Processor ID(s)	Memory socket(s)	Bandwidth
0	0	14.9GB/s
0	1	12.3GB/s
8	0	14.9GB/s
8	1	12.4GB/s
0,1	0	29.7GB/s
0,1	1	18.7GB/s
0,8	0,1	20.0GB/s
0-3	0	33.9GB/s
0-3	1	20.9GB/s
0,1,8,9	0,1	34.6GB/s
0-7	0	41.6GB/s
0-7	1	20.9GB/s
0-3,8-11	0,1	41.4GB/s
0-15	0,1	41.2GB/s

Thus, we see that processors 0-7 are closest to memory node 0, and processors 8-15 are closest to memory node 1. Further, the bandwidth between sockets is lower than that between a socket and its own memory (as one would expect). The bandwidth from two cores (29.7GB/s) is double that on a single core (14.9GB/s), and the bandwidth on four cores of a single socket (33.9GB/s) is slightly higher than that of two cores. However, the bandwidth to four cores on the opposite memory node (20.9GB/s) is substantially lower than that on the same memory node. Bandwidth to all 8 cores on a socket (41.6GB/s) is a bit higher than for 4 cores. The total bandwidth for all 16 cores is the same as that for 8 cores.

This suggests that each individual socket scales well for memory access, but that the connect between the sockets is relatively poor.

cerberus1

The cerberusN machines each have 2 16-core Intel(R) Xeon(R) Silver 4314 CPUs @ 2.40GHz. These are hyper-threaded, and so the machiens appear to have 64 cores overall, but only have 32 useful cores for floating-point use. They have 64GB RAM, so 2GB per core. For cerberus1 the bandwidth results are as follows:

Processor ID(s)	Memory socket(s)	Bandwidth
0	0	16.7GB/s
0	1	12.3GB/s
1	0	12.3GB/s
1	1	16.7GB/s
0,2	0	23.9GB/s
0,2,4,6	0	27.5GB/s
0,2,4,6,8,10,12,14	0	29.8GB/s
0,1	0,1	31.4GB/s
0-3	0,1	41.1GB/s
0-7	0,1	34.8GB/s
0-15	0,1	37.8GB/s
0-31	0,1	65GB/s

We see that even-numbered processors are closest to memory node 0, and odd-numbered ones to memory node 1. The bandwidth from two cores (23.9GB) is only 1.5 times that for a single core (16.7GB), and the bandwidth for 4 cores (27.5GB) is not much better.

Bandwidth to two cores from separate processors (e.g. 0,1) is double that for a single core (31.4GB/s) as we would expect. However, the maximum possible bandwidth from all cores is only double this (65GB/s).

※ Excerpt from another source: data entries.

import Literature.MathematicalPhysics.QuantumLattice.GrassmannQuarticWick
import Literature.MathematicalPhysics.QuantumLattice.HubbardGridFieldSubstitution
import Literature.MathematicalPhysics.QuantumLattice.GrassmannTruncatedSpectators
import HarnessLib

/-!
# The tracked part of the multiscale flow on the time grid: the local quartic flows only by tadpoles

Topic `MathematicalPhysics/QuantumLattice`; the hypothesis `hLflow` of `GrassmannFlowDB(Refined).iterEffAction_splitFlow_…` for the
Hubbard torus on the grid `{jβ/N} × (ℤ/L)²` (cell gate-hubbard-kl, R0-SCOPE-4 W5).  For a covariance `C` of the grid legs that pairs only
`ψ⁺` with `ψ⁻` of the SAME spin (`contr C X Y = 0` for equal charges or different spins — every pulled-back normal covariance) and whose
equal-point tadpole `contr C ((q,σ),+) ((q,σ),-) = t` is the same for all points and both spins (translation and spin invariance), the
Gaussian convolution of the local quartic word is

`μ_C ⋆ (ψ⁺↑ψ⁻↑ψ⁺↓ψ⁻↓)(q) = (ψ⁺↑ψ⁻↑ψ⁺↓ψ⁻↓)(q) + t (ψ⁺↑ψ⁻↑ + ψ⁺↓ψ⁻↓)(q) + t²`   (`gaussConv_gridWord`),

so that the two-parameter family `u·V₁ + ν·N₂` (`V₁ = hubbardGridInteraction β 1`, `N₂ = hubbardGridQuadratic β`, `u, ν ∈ ℂ` — complex
coupling) is mapped into itself up to constants: `μ_C ⋆ (uV₁ + νN₂) = uV₁ + (ν + u t)N₂ + const` (**`gaussConv_gridTracked`**), and its
positive-degree kernels flow by `ν ↦ ν + u t` (**`kernel_gaussConv_gridTracked`**) — Benfatto–Giuliani–Mastropietro 2006, (2.86)–(2.88)
(the beta function of the local part at lowest order is the tadpole), Salmhofer 1999 §4.3.  Also: `gridTracked_mem_evenPart`,
`constPart_gridTracked`, and the tadpole of a pulled-back normal covariance `contr (SᵀCS)((q,σ),+)((q,σ),-) = -(βL²)⁻² Σ_k p(k,σ)`
(`contr_gridSub_pullback_samePoint`).

Everything is proved; `gridTracked` is the only definition; no named facts.

## Sources

G. Benfatto, A. Giuliani, V. Mastropietro, Ann. Henri Poincaré 7 (2006) 809–898, (2.86)–(2.88) (`BenfattoGiulianiMastropietro2006`);
M. Salmhofer, *Renormalization* (1999), §4.3 (4.38)–(4.44) (`Salmhofer1999`).
-/

noncomputable section

namespace Literature.MathematicalPhysics.QuantumLattice

open Literature.Probability.LatticeModels GrassmannAlgebra Finset

variable {L N : ℕ} [NeZero L]

/-! ### The Wick rule for the grid word under a charged, spin-diagonal covariance -/

/-- **The local quartic word convolves to itself plus tadpoles**: if `contr C` vanishes between equal charges and between different
spins, then `μ_C ⋆ word(q) = word(q) + contr((q,↓,+),(q,↓,-))·ψ⁺↑ψ⁻↑(q) + contr((q,↑,+),(q,↑,-))·ψ⁺↓ψ⁻↓(q) + (product of the two)`.
[cite: BenfattoGiulianiMastropietro2006, (2.86)-(2.88)] -/
theorem gaussConv_gridWord (C : Matrix (GridLeg (GridPoint L N)) (GridLeg (GridPoint L N)) ℂ)
    (hcharge : ∀ X Y : GridLeg (GridPoint L N), X.2 = Y.2 → contr ℂ C X Y = 0)
    (hspin : ∀ X Y : GridLeg (GridPoint L N), X.1.2 ≠ Y.1.2 → contr ℂ C X Y = 0) (q : GridPoint L N) :
    gaussConv ℂ C (gridWord L N q) =
      gridWord L N q +
        (contr ℂ C (((q, 1), 0) : GridLeg (GridPoint L N)) ((q, 1), 1) •
            (gen ℂ (((q, 0), 0) : GridLeg (GridPoint L N)) * gen ℂ (((q, 0), 1) : GridLeg (GridPoint L N))) +
          contr ℂ C (((q, 0), 0) : GridLeg (GridPoint L N)) ((q, 0), 1) •
            (gen ℂ (((q, 1), 0) : GridLeg (GridPoint L N)) * gen ℂ (((q, 1), 1) : GridLeg (GridPoint L N)))) +
        algebraMap ℂ _ (contr ℂ C (((q, 0), 0) : GridLeg (GridPoint L N)) ((q, 0), 1) *
          contr ℂ C (((q, 1), 0) : GridLeg (GridPoint L N)) ((q, 1), 1)) := by
  rw [gridWord, gaussConv_gen_four]
  have h1 : contr ℂ C (((q, 0), 1) : GridLeg (GridPoint L N)) ((q, 1), 1) = 0 := hcharge _ _ rfl
  have h2 : contr ℂ C (((q, 0), 1) : GridLeg (GridPoint L N)) ((q, 1), 0) = 0 := hspin _ _ (by simp)
  have h3 : contr ℂ C (((q, 0), 0) : GridLeg (GridPoint L N)) ((q, 1), 0) = 0 := hcharge _ _ rfl
  have h4 : contr ℂ C (((q, 0), 0) : GridLeg (GridPoint L N)) ((q, 1), 1) = 0 := hspin _ _ (by simp)
  rw [h1, h2, h3, h4]
  simp only [zero_smul, sub_zero, add_zero, mul_zero]

/-! ### The tracked two-parameter family -/

variable (L N) in
/-- The **tracked local part** `u·V₁ + ν·N₂` of the effective action on the grid (complex coupling `u`, chemical-potential counterterm
`ν`; `V₁ = hubbardGridInteraction β 1`, `N₂ = hubbardGridQuadratic β`). [cite: BenfattoGiulianiMastropietro2006, (2.86)-(2.88)] -/
def gridTracked (β : ℝ) (u ν : ℂ) : GrassmannAlgebra ℂ (GridLeg (GridPoint L N)) :=
  u • hubbardGridInteraction L N β 1 + ν • hubbardGridQuadratic L N β

/-- The tracked part is even. [cite: BenfattoGiulianiMastropietro2006, (2.86)-(2.88)] -/
theorem gridTracked_mem_evenPart (β : ℝ) (u ν : ℂ) : gridTracked L N β u ν ∈ evenPart ℂ (GridLeg (GridPoint L N)) := by
  unfold gridTracked hubbardGridInteraction hubbardGridQuadratic gridWord
  refine Subalgebra.add_mem _ (Subalgebra.smul_mem _ (Subalgebra.smul_mem _ (Subalgebra.sum_mem _ fun q _ => ?_) _) _)
    (Subalgebra.smul_mem _ (Subalgebra.smul_mem _ (Subalgebra.sum_mem _ fun q _ => Subalgebra.sum_mem _ fun σ _ => ?_) _) _)
  · rw [mem_evenPart_iff, mul_assoc]
    exact mul_mem_evenOdd_zero ℂ (gen_mul_gen_mem_evenOdd_zero ℂ _ _) (gen_mul_gen_mem_evenOdd_zero ℂ _ _)
  · exact (mem_evenPart_iff).2 (gen_mul_gen_mem_evenOdd_zero ℂ _ _)

/-- The tracked part has no constant part. [cite: BenfattoGiulianiMastropietro2006, (2.86)-(2.88)] -/
theorem constPart_gridTracked (β : ℝ) (u ν : ℂ) : constPart ℂ (gridTracked L N β u ν) = 0 := by
  simp [gridTracked, constPart_hubbardGridInteraction, constPart_hubbardGridQuadratic]

/-- **The tracked family is stable under Gaussian convolution up to constants**: under the hypotheses of `gaussConv_gridWord` and a
point- and spin-independent tadpole `contr C ((q,σ),+) ((q,σ),-) = t`,
`μ_C ⋆ (uV₁ + νN₂) = uV₁ + (ν + u t)N₂ + (β/N)·(u t² + 2ν t)·#points`. [cite: BenfattoGiulianiMastropietro2006, (2.86)-(2.88)] -/
theorem gaussConv_gridTracked [NeZero N] (C : Matrix (GridLeg (GridPoint L N)) (GridLeg (GridPoint L N)) ℂ)
    (hcharge : ∀ X Y : GridLeg (GridPoint L N), X.2 = Y.2 → contr ℂ C X Y = 0)
    (hspin : ∀ X Y : GridLeg (GridPoint L N), X.1.2 ≠ Y.1.2 → contr ℂ C X Y = 0) {t : ℂ}
    (ht : ∀ (q : GridPoint L N) (σ : Fin 2), contr ℂ C (((q, σ), 0) : GridLeg (GridPoint L N)) ((q, σ), 1) = t)
    (β : ℝ) (u ν : ℂ) :
    gaussConv ℂ C (gridTracked L N β u ν) =
      gridTracked L N β u (ν + u * t) +
        algebraMap ℂ _ ((((β / N) : ℝ) : ℂ) * (Fintype.card (GridPoint L N) : ℂ) * (u * (t * t) + ν * (2 * t))) := by
  have hword : ∀ q : GridPoint L N, gaussConv ℂ C (gridWord L N q) =
      gridWord L N q + t • (∑ σ : Fin 2, gen ℂ (((q, σ), 0) : GridLeg (GridPoint L N)) * gen ℂ (((q, σ), 1) : GridLeg (GridPoint L N))) +
        algebraMap ℂ _ (t * t) := by
    intro q
    rw [gaussConv_gridWord C hcharge hspin q, ht q 0, ht q 1, Fin.sum_univ_two, smul_add]
  have hpair : ∀ (q : GridPoint L N) (σ : Fin 2),
      gaussConv ℂ C (gen ℂ (((q, σ), 0) : GridLeg (GridPoint L N)) * gen ℂ (((q, σ), 1) : GridLeg (GridPoint L N))) =
        gen ℂ (((q, σ), 0) : GridLeg (GridPoint L N)) * gen ℂ (((q, σ), 1) : GridLeg (GridPoint L N)) + algebraMap ℂ _ t := by
    intro q σ
    rw [gaussConv_gen_mul_gen, ← contr_apply, ht q σ]
  -- closed forms for the two generators of the family
  set S₂ : GrassmannAlgebra ℂ (GridLeg (GridPoint L N)) :=
    ∑ q : GridPoint L N, ∑ σ : Fin 2, gen ℂ (((q, σ), 0) : GridLeg (GridPoint L N)) * gen ℂ (((q, σ), 1) : GridLeg (GridPoint L N))
    with hS₂
  have hV : gaussConv ℂ C (hubbardGridInteraction L N β 1) =
      hubbardGridInteraction L N β 1 + ((((β / N) : ℝ) : ℂ) * t) • S₂ +
        ((((β / N) : ℝ) : ℂ) * (Fintype.card (GridPoint L N) : ℂ) * (t * t)) • (1 : GrassmannAlgebra ℂ (GridLeg (GridPoint L N))) := by
    unfold hubbardGridInteraction
    rw [map_smul, map_sum]
    simp only [hword, sum_add_distrib, ← Finset.smul_sum, sum_const, card_univ, Algebra.algebraMap_eq_smul_one, smul_add,
      smul_smul, ← hS₂, ← Nat.cast_smul_eq_nsmul ℂ]
    push_cast
    simp only [one_mul]
    congr 2
    ring
  have hN : gaussConv ℂ C (hubbardGridQuadratic L N β) =
      hubbardGridQuadratic L N β +
        ((((β / N) : ℝ) : ℂ) * ((Fintype.card (GridPoint L N) : ℂ) * 2) * t) • (1 : GrassmannAlgebra ℂ (GridLeg (GridPoint L N))) := by
    unfold hubbardGridQuadratic
    rw [map_smul, map_sum]
    simp only [map_sum, hpair, sum_add_distrib, sum_const, card_univ, Fintype.card_fin, Algebra.algebraMap_eq_smul_one, smul_add,
      smul_smul, ← hS₂, ← Nat.cast_smul_eq_nsmul ℂ]
    congr 1
    push_cast
    congr 1
    ring
  rw [gridTracked, gridTracked, map_add, map_smul, map_smul, hV, hN]
  unfold hubbardGridQuadratic
  rw [← hS₂, Algebra.algebraMap_eq_smul_one]
  simp only [smul_add, smul_smul]
  module

/-- **The positive-degree kernels of the tracked part flow by the tadpole**: `kernel (μ_C ⋆ (uV₁+νN₂)) m = kernel (uV₁ + (ν+ut)N₂) m`
for `m ≥ 1` — the hypothesis `hLflow` of the split flow. [cite: BenfattoGiulianiMastropietro2006, (2.86)-(2.88)] -/
theorem kernel_gaussConv_gridTracked [NeZero N] (C : Matrix (GridLeg (GridPoint L N)) (GridLeg (GridPoint L N)) ℂ)
    (hcharge : ∀ X Y : GridLeg (GridPoint L N), X.2 = Y.2 → contr ℂ C X Y = 0)
    (hspin : ∀ X Y : GridLeg (GridPoint L N), X.1.2 ≠ Y.1.2 → contr ℂ C X Y = 0) {t : ℂ}
    (ht : ∀ (q : GridPoint L N) (σ : Fin 2), contr ℂ C (((q, σ), 0) : GridLeg (GridPoint L N)) ((q, σ), 1) = t)
    (β : ℝ) (u ν : ℂ) {m : ℕ} (hm : 0 < m) (Y : Fin m → GridLeg (GridPoint L N)) :
    kernel ℂ (gaussConv ℂ C (gridTracked L N β u ν)) m Y = kernel ℂ (gridTracked L N β u (ν + u * t)) m Y := by
  obtain ⟨m, rfl⟩ := Nat.exists_eq_succ_of_ne_zero hm.ne'
  rw [gaussConv_gridTracked C hcharge hspin ht, kernel_add, kernel_algebraMap_succ, add_zero]

/-! ### The tadpole of a pulled-back normal covariance -/

/-- **The equal-point contraction of a pulled-back normal covariance** is the momentum average of its symbol:
`contr (Sᵀ C_p S)((q,σ),+)((q,σ),-) = -(βL²)⁻² Σ_k p(k,σ)` — the same for every grid point (translation invariance).
[cite: BenfattoGiulianiMastropietro2006, §2.1 (2.3)] -/
theorem contr_gridSub_pullback_samePoint {M : ℕ} {P : Type*} [Fintype P] [DecidableEq P] (β : ℝ) (x : P → TorusSite 2 L)
    (τ : P → ℝ) (p : FreqMomentum L M × Fin 2 → ℂ) (q : P) (σ : Fin 2) :
    contr ℂ ((gridSubMatrix L M β x τ).transpose * normalCovariance L M p * gridSubMatrix L M β x τ)
        (((q, σ), 0) : GridLeg P) ((q, σ), 1) =
      -∑ k : FreqMomentum L M, ((1 / (β * (L : ℝ) ^ 2) : ℝ) : ℂ) ^ 2 * p (k, σ) := by
  set C' := (gridSubMatrix L M β x τ).transpose * normalCovariance L M p * gridSubMatrix L M β x τ with hC'
  have hanti : C' (((q, σ), 1) : GridLeg P) ((q, σ), 0) = -C' ((q, σ), 0) ((q, σ), 1) := by
    have h := congrFun (congrFun (gridSub_pullback_normalCovariance_transpose β x τ p) ((q, σ), 0)) ((q, σ), 1)
    rw [Matrix.transpose_apply, Matrix.neg_apply, ← hC'] at h
    exact h
  rw [contr_apply, hanti, show ((1 / 2 : ℚ) • (1 : ℂ)) * (-C' ((q, σ), 0) ((q, σ), 1) - C' ((q, σ), 0) ((q, σ), 1)) =
    -C' ((q, σ), 0) ((q, σ), 1) by rw [Rat.smul_one_eq_cast]; push_cast; ring]
  rw [hC', gridSub_pullback_normalCovariance_apply_zero_one, if_pos rfl]
  congr 1
  refine sum_congr rfl fun k _ => ?_
  rw [sub_self, Complex.ofReal_zero, zero_mul, Complex.exp_zero, one_mul]

end Literature.MathematicalPhysics.QuantumLattice

end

We conclude that there is a bottleneck somewhere.

Guidelines

In general, Linux will distribute the processes between sockets, i.e. two processes will probably end up on different sockets for an MPI/OpenMP run. If you add the --bind-to-core option to mpirun (for OpenMPI) then this will prevent processes moving between cores. You may wish to combine this with taskset to force particular sockets/cores.

So, most of this page is of limited interest and/or use, since Linux will do the Right Thing (TM) in most cases, although it may explain why you do not magically get the performance improvements you expect.